Seeking Environmental Justice 3: Within, Against, and Beyond the State
The session recording will be archived on the site until June 25th, 2023
This session was streamed but not recorded
Date: 3/23/2023
Time: 4:30 PM - 5:50 PM
Room: Centennial Ballroom D, Hyatt Regency, Third Floor
Type: Paper,
Theme: Toward More Just Geographies
Curated Track:
Sponsor Group(s):
Cultural and Political Ecology Specialty Group, Energy and Environment Specialty Group, Political Geography Specialty Group
Organizer(s):
Jill Harrison University of Colorado Boulder
Jonathan London University of California-Davis
Chair(s):
Jill Harrison University of Colorado Boulder
Jonathan London University of California-Davis
Description:
Environmental justice activists have had vexed relationships with settler colonial states given their central role in colonial dispossession, racial capitalism, and the production of environmental inequity.
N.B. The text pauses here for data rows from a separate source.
/-- **Continuity of the collapse of a normal coordinate.**  With Urysohn data as in
`exists_urysohn` (`ρ = 1` on an open `V ⊇ P`, `ρ = 0` off an open `N₁` with `closure N₁ ⊆ N`):
on `{z ∈ N | ρ z > 0}` the map is a composite of continuous maps; at a point `z ∈ N` with
`ρ z = 0` one has `K z ≠ 0`, so `‖K w‖ > ρ w` nearby and the collapse is `∞` there; off `N` the
function `ρ` vanishes near the point. [cite: MilnorHCobordism1965, proof of Lemma 6.3 (PDF p. 37)] -/
theorem continuous_collapseFun (D : TransverseDiscDatum X k) {V N₁ : Set X} (ρ : C(X, ℝ))
    (hPV : D.P ⊆ V) (hclN₁ : closure N₁ ⊆ D.N)
    (hρ1 : EqOn ρ 1 V) (hρ0 : EqOn ρ 0 N₁ᶜ) :
    Continuous (D.collapseFun ρ) := by
  classical
  refine continuous_iff_continuousAt.2 fun z => ?_
  by_cases h : z ∈ D.N ∧ 0 < ρ z
  · -- on the open set `W = {z ∈ N | ρ z > 0}`
    set W : Set X := D.N ∩ ρ ⁻¹' Ioi 0 with hW
    have hWo : IsOpen W := D.isOpen_N.inter (isOpen_Ioi.preimage ρ.continuous)
    have hzW : z ∈ W := h
    have hWN : W ⊆ D.N := inter_subset_left
    have hcont : ContinuousOn (D.collapseFun ρ) W := by
      rw [continuousOn_iff_continuous_restrict]
      have heq : W.restrict (D.collapseFun ρ) = fun w : ↥W =>
          ballCollapseFun ((ρ w)⁻¹ • D.K ⟨w, hWN w.2⟩) := by
        funext w
        exact D.collapseFun_of_pos ρ ⟨w, hWN w.2⟩ w.2.2
      rw [heq]
      refine continuous_ballCollapseFun.comp ?_
      have h1 : Continuous fun w : ↥W => (ρ w)⁻¹ :=
        (ρ.continuous.comp continuous_subtype_val).inv₀ fun w => w.2.2.ne'
      exact h1.smul (D.K.continuous.comp (continuous_inclusion hWN))
    exact hcont.continuousAt (hWo.mem_nhds hzW)
  · -- the value is `∞`, and the map is `∞` near `z`
    have hz : D.collapseFun ρ z = ∞ := by simp only [collapseFun, dif_neg h]
    rw [ContinuousAt, hz]
    refine (tendsto_const_nhds (x := (∞ : OnePoint (EuclideanSpace ℝ (Fin k))))).congr' ?_
    by_cases hzN : z ∈ D.N
    · -- `z ∈ N`, `ρ z = 0`, hence `z ∉ P` and `K z ≠ 0`
      have hρz : ρ z ≤ 0 := not_lt.1 fun h' => h ⟨hzN, h'⟩
      have hzP : z ∉ D.P := fun hzP => by
        have := hρ1 (hPV hzP)
        simp only [Pi.one_apply] at this
        linarith
      have hKz : D.K ⟨z, hzN⟩ ≠ 0 := fun h0 => hzP ((D.eq_zero_iff ⟨z, hzN⟩).1 h0)
      have hKpos : 0 < ‖D.K ⟨z, hzN⟩‖ := norm_pos_iff.2 hKz
      -- the open set `{w ∈ N | ρ w < ‖K w‖}`
      set O : Set ↥D.N := {w | ρ w < ‖D.K w‖} with hO
      have hOo : IsOpen O :=
        isOpen_lt (ρ.continuous.comp continuous_subtype_val) (continuous_norm.comp D.K.continuous)
      have hzO : (⟨z, hzN⟩ : ↥D.N) ∈ O := hρz.trans_lt hKpos
      have hOX : IsOpen (((↑) : ↥D.N → X) '' O) := D.isOpen_N.isOpenMap_subtype_val O hOo
      have hzOX : z ∈ ((↑) : ↥D.N → X) '' O := ⟨⟨z, hzN⟩, hzO, rfl⟩
      filter_upwards [hOX.mem_nhds hzOX]
      rintro _ ⟨w, hw, rfl⟩
      by_cases hρw : 0 < ρ w
      · rw [D.collapseFun_of_pos ρ w hρw, ballCollapseFun_of_one_le_norm]
        rw [norm_smul, norm_inv, Real.norm_eq_abs, abs_of_pos hρw]
        rw [le_inv_mul_iff₀ hρw, mul_one]
        exact le_of_lt hw
      · exact (D.collapseFun_of_nonpos ρ (not_lt.1 hρw)).symm
    · -- `z ∉ N`: `ρ = 0` near `z`
      have hzcl : z ∉ closure N₁ := fun hz' => hzN (hclN₁ hz')
      filter_upwards [isClosed_closure.isOpen_compl.mem_nhds hzcl] with w hw
      have hw' : w ∈ N₁ᶜ := fun hwN => hw (subset_closure hwN)
      have hρw : ρ w = 0 := hρ0 hw'
      exact (D.collapseFun_of_nonpos ρ hρw.le).symm

/-- **The collapse of a normal coordinate** (existence form).  On a normal space, a transverse
disc datum `(P, N, K, …)` admits a continuous collapse `g : X → ℝᵏ ∪ {∞}` which equals
`β ∘ K` (`β` the collapse of the unit ball) on an open `V` with `P ⊆ V ⊆ N`, and takes the
value `↑0` exactly on `P`. [cite: ThomCMH1954, Ch. II] [cite: MilnorHCobordism1965, proof of Lemma 6.3 (PDF p. 37)] -/
theorem exists_collapse [NormalSpace X] (D : TransverseDiscDatum X k) :
    ∃ (g : C(X, OnePoint (EuclideanSpace ℝ (Fin k)))) (V : Set X), IsOpen V ∧ D.P ⊆ V ∧ V ⊆ D.N ∧
      (∀ z : ↥D.N, (z : X) ∈ V → g z = ballCollapseFun (D.K z)) ∧
      (∀ z : X, g z = ↑(0 : EuclideanSpace ℝ (Fin k)) ↔ z ∈ D.P) := by
  obtain ⟨V, N₁, ρ, hV, hPV, hVN₁, hN₁, hclN₁, hρ1, hρ0, hρ⟩ := D.exists_urysohn
  have hVN : V ⊆ D.N := hVN₁.trans (subset_closure.trans hclN₁)
  refine ⟨⟨D.collapseFun ρ, D.continuous_collapseFun ρ hPV hclN₁ hρ1 hρ0⟩, V, hV, hPV, hVN,
    fun z hz => ?_, fun z => ?_⟩
  · have h1 : ρ z = 1 := hρ1 hz
    change D.collapseFun ρ z = _
    rw [D.collapseFun_of_pos ρ z (by rw [h1]; exact one_pos), h1, inv_one, one_smul]
  · change D.collapseFun ρ z = _ ↔ _
    constructor
    · intro hz
      by_cases h : z ∈ D.N ∧ 0 < ρ z
      · rw [D.collapseFun_of_pos ρ ⟨z, h.1⟩ h.2, ballCollapseFun_eq_coe_zero_iff, smul_eq_zero,
          inv_eq_zero] at hz
        rcases hz with hz | hz
        · exact absurd hz h.2.ne'
        · exact (D.eq_zero_iff ⟨z, h.1⟩).1 hz
      · have : D.collapseFun ρ z = ∞ := by
          classical
          simp only [collapseFun, dif_neg h]
        rw [this] at hz
        exact absurd hz (infty_ne_coe _)
    · intro hz
      have hzV : z ∈ V := hPV hz
      have h1 : ρ z = 1 := hρ1 hzV
      rw [D.collapseFun_of_pos ρ ⟨z, hVN hzV⟩ (by rw [h1]; exact one_pos), h1, inv_one, one_smul,
        ballCollapseFun_eq_coe_zero_iff]
      exact (D.eq_zero_iff ⟨z, hVN hzV⟩).2 hz

end TransverseDiscDatum

/-! ### Local homology of a subspace at a point: only a neighbourhood within the subspace matters -/

section WithinSubspace

variable (R : Type v) [CommRing R] (M : Type v) [AddCommGroup M] [Module R M]
variable {X : Type u} [TopologicalSpace X]

/-- **An inclusion `S ⊆ T` with `S` a neighbourhood of `c` *within `T`* induces
`Hₙ(S | c; M) ≅ Hₙ(T | c; M)`**, any coefficients (excision in the space `T`, Hatcher 2002,
Thm. 2.20, read through the tautological homeomorphism `{x : T // ↑x ∈ S} ≅ S`; the tree's
`localHomology.isIso_map_subsetInclusion_of_mem_nhdsWithin` is the case `ℤ`). [cite: HatcherAT2002, Thm. 2.20, §3.3 p. 231] -/
theorem localHomology.isIso_map_subsetInclusion_of_mem_nhdsWithin_coeff [T1Space X] {S T : Set X}
    (hST : S ⊆ T) {c : X} (hcS : c ∈ S) (hS : S ∈ 𝓝[T] c) (n : ℕ)
    (h : MapsTo (subsetInclusion hST) {(⟨c, hcS⟩ : ↥S)}ᶜ {(⟨c, hST hcS⟩ : ↥T)}ᶜ) :
    IsIso (relativeSingularHomology.map R M (subsetInclusion hST) h n) := by
  -- the trace `S'` of `S` on `T` is a neighbourhood of `c` in `T`
  set S' : Set ↥T := Subtype.val ⁻¹' S with hS'
  have hcT : c ∈ T := hST hcS
  have hcS' : (⟨c, hcT⟩ : ↥T) ∈ S' := hcS
  have hint : (⟨c, hcT⟩ : ↥T) ∈ interior S' := by
    rw [mem_interior_iff_mem_nhds]
    exact (preimage_coe_mem_nhds_subtype (s := T) (a := ⟨c, hcT⟩)).2 hS
  haveI hiso := localHomology.isIso_map_subsetIncl_of_mem_interior R M hint n
  -- the homeomorphism `S' ≅ S` as a map of pairs
  let e : ↥S' ≃ₜ ↥S := preimageValHomeomorphOfSubset hST
  have he : MapsTo (e : C(↥S', ↥S)) ({(⟨⟨c, hcT⟩, hcS'⟩ : ↥S')}ᶜ : Set ↥S') ({(⟨c, hcS⟩ : ↥S)}ᶜ) := by
    intro x hx hx'
    apply hx
    rw [mem_singleton_iff] at hx' ⊢
    exact e.injective hx'
  have he' : MapsTo (e.symm : C(↥S, ↥S')) ({(⟨c, hcS⟩ : ↥S)}ᶜ : Set ↥S) ({(⟨⟨c, hcT⟩, hcS'⟩ : ↥S')}ᶜ) := by
    intro y hy hy'
    apply hy
    rw [mem_singleton_iff] at hy' ⊢
    exact e.symm.injective hy'
  haveI := relativeSingularHomology.isIso_map_homeomorph R M e he he' n
  -- `subsetIncl S' = subsetInclusion hST ∘ e`
  have hfac : relativeSingularHomology.map R M (subsetIncl S')
        (localHomology.mapsTo_subsetIncl_compl (interior_subset hint)) n =
      relativeSingularHomology.map R M (e : C(↥S', ↥S)) he n ≫
        relativeSingularHomology.map R M (subsetInclusion hST) h n := by
    rw [← relativeSingularHomology.map_comp]
    rfl
  exact IsIso.of_isIso_fac_left hfac.symm

end WithinSubspace

/-! ### The collapse detects the transverse disc: an isomorphism on local homology -/

namespace TransverseDiscDatum

variable (R : Type v) [CommRing R] (M : Type v) [AddCommGroup M] [Module R M]
variable {k : ℕ} {X : Type} [TopologicalSpace X]

omit [TopologicalSpace X] in
/-- A map taking the value `y₀` exactly on `P` is a map of pairs `(L, L ∖ p) → (Y, Y ∖ y₀)` on
every `L` meeting `P` only at `p`. [folklore] -/
theorem mapsTo_compl_of_apply_eq_iff {Y : Type} {g : X → Y} {P : Set X} {y₀ : Y}
    (hg : ∀ z, g z = y₀ ↔ z ∈ P) {L : Set X} {p : ↥L} (hLP : ∀ z : ↥L, (z : X) ∈ P → z = p) :
    MapsTo (g ∘ ((↑) : ↥L → X)) ({p}ᶜ : Set ↥L) ({y₀}ᶜ : Set Y) :=
  fun z hz hgz => hz (hLP z ((hg z).1 hgz))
At once engaging with the state as an ally, a target, and an opponent, EJ activists have struggled with inherent tensions in these different strategic positionings. In recent years, some EJ scholars, emphasizing the state's violence and failure to protect communities against the depredations of capital, have counseled an oppositional and even anarchistic rejection of the state (Pellow 2018; Pulido, Kohl, and Cotton 2016; Pulido and De Lara 2018). While some scholars illustrate the persistence and importance of confrontational EJ politics in opposition to settler state practices (Estes 2019), other scholars have explored the possibilities and limitations of EJ activists' engagement with state institutions (Harrison 2019; London and Harrison 2021; Méndez 2020; Perkins 2022). These tensions parallel and can be brought into closer conversation with debates among political ecologists, political geographers, and Native American and Indigenous studies scholars about the extent to which social movements can and should pursue socially just change through engagement with state institutions. Within those debates, some scholars have observed the value of hybrid strategies including those that pursue justice "within, against, and beyond" the state (Angel and Loftus 2019; Cumbers 2015; Routledge et al 2018). These sessions will explore the tensions, contradictions, and divergent approaches to EJ movements' relationships with the state.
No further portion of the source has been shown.